To test our proposal, we determined the ability of P4H to recognize Mtp (Figure 2). In essence, this analog has two C-4 carbons and thus always displays both ring puckers (72). Mtp has a trans/cis ratio that is between that of Pro and flp (44). We find that P4H does not hydroxylate either C-4 carbon of Mtp, and that Mtp does not inhibit P4H activity. These results refine our proposal by suggesting a proline residue with C^γ-exo pucker does not bind to the active site of the enzyme.

Our data suggest a means by which P4H diminishes product inhibition, which is often detrimental to enzyme function (73, 74). The stereoelectronic consequences of catalysis by P4H convert the Pro substrate into a Hyp product, which has a greater preference for a C^γ-exo ring pucker and trans peptide bond. These changes discourage P4H from binding previously hydroxylated collagen strands. A similar mechanism to avert product inhibition is employed by oligosaccharyl transferase, which catalyzes the formation of a cis amide bond during the N-glycosylation of asparagine residues. Isomerization to the trans conformations takes place after product release and prevents the product from binding again to the enzyme (75).
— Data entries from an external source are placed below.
import Literature.AlgebraicGeometry.RealAlgebraic.RealAbelJacobi
import Mathlib.Analysis.InnerProductSpace.PiL2
import Mathlib.Analysis.InnerProductSpace.Projection.Basic
import Mathlib.Analysis.Calculus.ContDiff.FiniteDimension
import Mathlib.LinearAlgebra.Matrix.NonsingularInverse
import Mathlib.LinearAlgebra.Matrix.ToLinearEquiv
import Mathlib.LinearAlgebra.Matrix.DotProduct
import Mathlib.Geometry.Manifold.PartitionOfUnity
import HarnessLib

/-!
# Tangent spaces of embedded submanifolds of `ℝⁿ` and the orthogonal projection onto them

Elementary differential geometry of the embedded-submanifold predicate
`Literature.AlgebraicGeometry.RealAlgebraic.IsSubmanifoldOfDim d S` of
`RealAlgebraic/RealAbelJacobi` (`S ⊆ ℝⁿ` is near each of its points the image of the unit ball of
`ℝᵈ` under a `C^∞` map `φ` with a `C^∞` left inverse `ψ` defined on an open set `U`):

* `SubmanifoldChart d S` — the chart data `(U, φ, ψ)` as a structure, with its calculus
  (`φ ∘ ψ = id` on `S ∩ U`, `Dψ ∘ Dφ = id`, `Dφ` injective);
* **the tangent space** `tangentSpace S x` (the span of the kinematic tangent vectors
  `tangentVelocities S x` of `RealAbelJacobi`): at a point of a `d`-dimensional submanifold it is
  the `d`-dimensional subspace `range Dφ(ψ x)`, it *equals* the set of tangent velocities
  (`coe_tangentSpace`), and it equals the **secant cone** `secantCone S x` — the first-order
  definable set of directions `v` such that `S` contains points `y` with `y - x = t v + O(ε t)`,
  `0 < t < ε`, for every `ε > 0` (`secantCone_eq_tangentSpace`; this is what makes tangent spaces of
  semialgebraic submanifolds semialgebraic, file `RealAlgebraic/SemialgebraicTangent`);
* **the orthogonal projection** `orthProj K` onto a subspace `K ⊆ ℝⁿ` for the dot product
  (transported from Mathlib's `Submodule.starProjection` on `EuclideanSpace ℝ (Fin n)`), its
  characterisation by `orthProj K v ∈ K`, `(v - orthProj K v) ⬝ᵥ w = 0` for `w ∈ K`
  (`orthProj_eq_of_mem_of_dotProduct_eq_zero`);
* **smoothness of the tangent projection field**: for a closed `C^∞` submanifold `S` there is a
  `C^∞` map `P : ℝⁿ → L(ℝⁿ, ℝⁿ)` with `P x = orthProj (tangentSpace S x)` for all `x ∈ S`
  (`IsSubmanifoldOfDim.exists_contDiff_orthProj`): locally `P = B (BᵀB)⁻¹ Bᵀ` with
  `B(y) = Dφ(ψ y)` (Gram inverse, smooth by Cramer's rule), glued along the closed set `S` by a
  partition of unity (`exists_contDiff_of_local`, Lee, *Introduction to Smooth Manifolds*,
  Lemma 2.26).

These are the differential-geometric inputs for the invariant coframe of the real points of an
abelian variety (`RealAbelJacobi.exists_realization`): the forms are
`ωᵢ(x) = ℓᵢ ∘ D(y ↦ (−x) + y)(x) ∘ P(x)`. Standard material (Lee, Ch. 3 and Prop. 5.16 ff.;
Bochnak–Coste–Roy §3.3 for the Nash setting); no named fact is introduced.

## References

* J. M. Lee, *Introduction to Smooth Manifolds*, 2nd ed. (2013), Lemma 2.26, Prop. 3.23,
  Thm. 5.8, Prop. 5.16, Prop. 5.38. [LeeSmoothManifolds2013]
* J. Bochnak, M. Coste, M.-F. Roy, *Real Algebraic Geometry* (1998), §3.3, Prop. 3.3.11.
  [BochnakCosteRoy1998]
-/

noncomputable section

open Set Filter Asymptotics Metric Function
open scoped ContDiff Topology Matrix

namespace Literature.AlgebraicGeometry.RealAlgebraic

/-! ### Gluing local smooth representatives along a closed set -/

/-- **Extension lemma for smooth functions on closed sets** (Lee, Lemma 2.26, in the form needed
here): let `S` be a closed subset of a finite-dimensional real normed space `E` and `T : E → F` a
function which, near every point of `S`, agrees *on `S`* with a function `C^∞` on a neighbourhood.
Then some `C^∞` function `G : E → F` agrees with `T` on `S`. (Smooth partition of unity subordinate
to the local domains together with `Sᶜ`; Mathlib
`exists_contMDiffMap_forall_mem_convex_of_local` with the convex constraint `{T x}` on `S`.)
[cite: LeeSmoothManifolds2013, Lemma 2.26] -/
theorem exists_contDiff_of_local {E F : Type*} [NormedAddCommGroup E] [NormedSpace ℝ E]
    [FiniteDimensional ℝ E] [NormedAddCommGroup F] [NormedSpace ℝ F] {S : Set E}
    (hS : IsClosed S) (T : E → F)
    (hloc : ∀ x ∈ S, ∃ U ∈ 𝓝 x, ∃ G : E → F, ContDiffOn ℝ ∞ G U ∧ ∀ y ∈ S ∩ U, G y = T y) :
    ∃ G : E → F, ContDiff ℝ ∞ G ∧ ∀ x ∈ S, G x = T x := by
  classical
  let t : E → Set F := fun x => if x ∈ S then {T x} else univ
  have ht : ∀ x, Convex ℝ (t x) := fun x => by
    by_cases hx : x ∈ S
    · simp only [t, if_pos hx]
      exact convex_singleton _
    · simp only [t, if_neg hx]
      exact convex_univ
  have Hloc : ∀ x : E, ∃ U ∈ 𝓝 x, ∃ g : E → F,
      ContMDiffOn (modelWithCornersSelf ℝ E) (modelWithCornersSelf ℝ F) ∞ g U ∧
        ∀ y ∈ U, g y ∈ t y := by
    intro x
    by_cases hx : x ∈ S
    · obtain ⟨U, hU, G, hG, hGT⟩ := hloc x hx
      refine ⟨U, hU, G, contMDiffOn_iff_contDiffOn.mpr hG, fun y hy => ?_⟩
      by_cases hy' : y ∈ S
      · simp only [t, if_pos hy']
        exact mem_singleton_iff.mpr (hGT y ⟨hy', hy⟩)
      · simp only [t, if_neg hy']
        exact mem_univ _
    · refine ⟨Sᶜ, hS.isOpen_compl.mem_nhds hx, fun _ => 0, contMDiffOn_const, fun y hy => ?_⟩
      simp only [t, if_neg (show y ∉ S from hy)]
      exact mem_univ _
  obtain ⟨g, hg⟩ :=
    exists_contMDiffMap_forall_mem_convex_of_local (modelWithCornersSelf ℝ E) ht Hloc
  refine ⟨g, contMDiff_iff_contDiff.mp g.contMDiff, fun x hx => ?_⟩
  have h := hg x
  simp only [t, if_pos hx, mem_singleton_iff] at h
  exact h

/-! ### Charts of an embedded submanifold and their calculus -/

variable {n d : ℕ}

/-- **A chart of the embedded submanifold `S ⊆ ℝⁿ`** in the sense of `IsSubmanifoldOfDim d S`: an
open `U ⊆ ℝⁿ`, a map `φ : ℝᵈ → ℝⁿ` which is `C^∞` on the open unit ball `B` and a map
`ψ : ℝⁿ → ℝᵈ` which is `C^∞` on `U`, with `ψ ∘ φ = id` on `B` and `φ(B) = S ∩ U`
(Lee, Thm. 5.8 / Prop. 5.16: local slice charts). [cite: LeeSmoothManifolds2013, Thm. 5.8] -/
structure SubmanifoldChart (d : ℕ) (S : Set (Fin n → ℝ)) where
  /-- The chart domain in `ℝⁿ`. -/
  U : Set (Fin n → ℝ)
  /-- The local parametrisation `B → S ∩ U`. -/
  φ : (Fin d → ℝ) → (Fin n → ℝ)
  /-- The left inverse of `φ`, defined (and smooth) on `U`. -/
  ψ : (Fin n → ℝ) → (Fin d → ℝ)
  isOpen_U : IsOpen U
  contDiffOn_φ : ContDiffOn ℝ ∞ φ (ball 0 1)
  contDiffOn_ψ : ContDiffOn ℝ ∞ ψ U
  ψ_φ : ∀ t ∈ ball (0 : Fin d → ℝ) 1, ψ (φ t) = t
  image_eq : φ '' ball 0 1 = S ∩ U

/-- Every point of a `d`-dimensional submanifold lies in the domain of a chart. [folklore] -/
theorem IsSubmanifoldOfDim.exists_chart {S : Set (Fin n → ℝ)} (hS : IsSubmanifoldOfDim d S)
    {x : Fin n → ℝ} (hx : x ∈ S) : ∃ c : SubmanifoldChart d S, x ∈ c.U := by
  obtain ⟨U, φ, ψ, hU, hxU, hφ, hψ, hψφ, himg⟩ := hS x hx
  exact ⟨⟨U, φ, ψ, hU, hφ, hψ, hψφ, himg⟩, hxU⟩

namespace SubmanifoldChart

variable {S : Set (Fin n → ℝ)} (c : SubmanifoldChart d S)

/-- Points of the ball parametrise points of `S ∩ U`. [folklore] -/
theorem φ_mem {t : Fin d → ℝ} (ht : t ∈ ball (0 : Fin d → ℝ) 1) : c.φ t ∈ S ∩ c.U :=
  c.image_eq ▸ mem_image_of_mem _ ht

/-- `ψ` maps `S ∩ U` into the ball. [folklore] -/
theorem ψ_mem_ball {y : Fin n → ℝ} (hy : y ∈ S ∩ c.U) : c.ψ y ∈ ball (0 : Fin d → ℝ) 1 := by
  rw [← c.image_eq] at hy
  obtain ⟨t, ht, rfl⟩ := hy
  rw [c.ψ_φ t ht]
  exact ht

/-- `φ ∘ ψ = id` on `S ∩ U`. [folklore] -/
theorem φ_ψ {y : Fin n → ℝ} (hy : y ∈ S ∩ c.U) : c.φ (c.ψ y) = y := by
  rw [← c.image_eq] at hy
  obtain ⟨t, ht, rfl⟩ := hy
  rw [c.ψ_φ t ht]

/-- `φ` is `C^∞` at points of the ball. [folklore] -/
theorem contDiffAt_φ {t : Fin d → ℝ} (ht : t ∈ ball (0 : Fin d → ℝ) 1) :
    ContDiffAt ℝ ∞ c.φ t :=
  c.contDiffOn_φ.contDiffAt (isOpen_ball.mem_nhds ht)

/-- `ψ` is `C^∞` at points of `U`. [folklore] -/
theorem contDiffAt_ψ {y : Fin n → ℝ} (hy : y ∈ c.U) : ContDiffAt ℝ ∞ c.ψ y :=
  c.contDiffOn_ψ.contDiffAt (c.isOpen_U.mem_nhds hy)

/-- `φ` is differentiable at points of the ball. [folklore] -/
theorem hasFDerivAt_φ {t : Fin d → ℝ} (ht : t ∈ ball (0 : Fin d → ℝ) 1) :
    HasFDerivAt c.φ (fderiv ℝ c.φ t) t :=
  ((c.contDiffAt_φ ht).differentiableAt (by simp)).hasFDerivAt

/-- `ψ` is differentiable at points of `U`. [folklore] -/
theorem hasFDerivAt_ψ {y : Fin n → ℝ} (hy : y ∈ c.U) :
    HasFDerivAt c.ψ (fderiv ℝ c.ψ y) y :=
  ((c.contDiffAt_ψ hy).differentiableAt (by simp)).hasFDerivAt

/-- **`Dψ(φ t) ∘ Dφ(t) = id`** (chain rule on `ψ ∘ φ = id` near `t`). [folklore] -/
theorem fderiv_ψ_comp_fderiv_φ {t : Fin d → ℝ} (ht : t ∈ ball (0 : Fin d → ℝ) 1) :
    (fderiv ℝ c.ψ (c.φ t)).comp (fderiv ℝ c.φ t) = ContinuousLinearMap.id ℝ (Fin d → ℝ) := by
  have h1 : HasFDerivAt (c.ψ ∘ c.φ) ((fderiv ℝ c.ψ (c.φ t)).comp (fderiv ℝ c.φ t)) t :=
    (c.hasFDerivAt_ψ (c.φ_mem ht).2).comp t (c.hasFDerivAt_φ ht)
  have h2 : HasFDerivAt (c.ψ ∘ c.φ) (ContinuousLinearMap.id ℝ (Fin d → ℝ)) t := by
    refine (hasFDerivAt_id t).congr_of_eventuallyEq ?_
    filter_upwards [isOpen_ball.mem_nhds ht] with s hs
    exact c.ψ_φ s hs
  exact h1.unique h2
A summarial model for substrate recognition by P4H is shown in Figure 7. This model is based on the data herein, as well as known structures of Pro and Hyp. Previously, we used X-ray diffraction analysis to determine the three-dimensional structures of crystalline AcProOMe and AcHypOMe (76). In these structures, AcProOMe has a cis peptide bond and C^γ-endo ring pucker, and AcHypOMe has a trans peptide bond and C^γ-exo ring pucker. In the model, the iron(IV)-oxo species is proximal to the proR hydrogen on C-4 of Pro, which is the single atom on the pyrrolidine ring that is farthest from the main chain of the peptide substrate. Thus, the hydrogen atom to be abstracted reaches most deeply into the enzymic active site. Hydroxylation then promotes a conformational change in the product that the P4H active site is unable to accommodate.

Figure 7.

Putative model for substrate recognition by P4H. The Pro residue of the substrate has a cis peptide bond and C^γ-endo ring pucker; the iron(IV)-oxo speices is in a position to remove the proR hydrogen on C-4 (31). Hydroxylation changes the preferred conformation, and the Hyp residue of the product has a trans peptide bond and C^γ-exo ring pucker. The structures of Pro and Hyp are actual fragments of the crystal structures of AcProOMe and AcHypOMe (76), and are aligned such that the nitrogen and its three pendant carbons are in spatial alignment.

Conclusions

We have discovered two novel substrates for P4H: flp and Thp. These analogs demonstrate for the first time that perturbations can be made at the 4-position of a proline substrate with retention of high P4H activity. Other proline analogs investigated, Flp, Kep and Mtp, are not recognized by P4H. A comparison of the conformational preferences of these five proline analogs, along with Pro and Hyp, shows that proline analogs that prefer conformations similar to Pro—the substrate—are accepted by P4H, whereas analogs that are similar to Hyp—the product—are not. Therefore, the P4H-catalyzed formation of Hyp promotes conformational changes that limit product inhibition. Moreover, each analog that binds to the active site of P4H is also a substrate, indicating that the enzyme discriminates at the level of substrate binding rather than substrate turnover. The highly reactive iron(IV)-oxo species that forms in the active site of P4H is perhaps the most powerful oxidizing agent in biology (30), and must therefore be sequestered deeply within its enzymic active site. Hence, P4H has an imperative for forming a snug complex with its substrate, and appears to do so.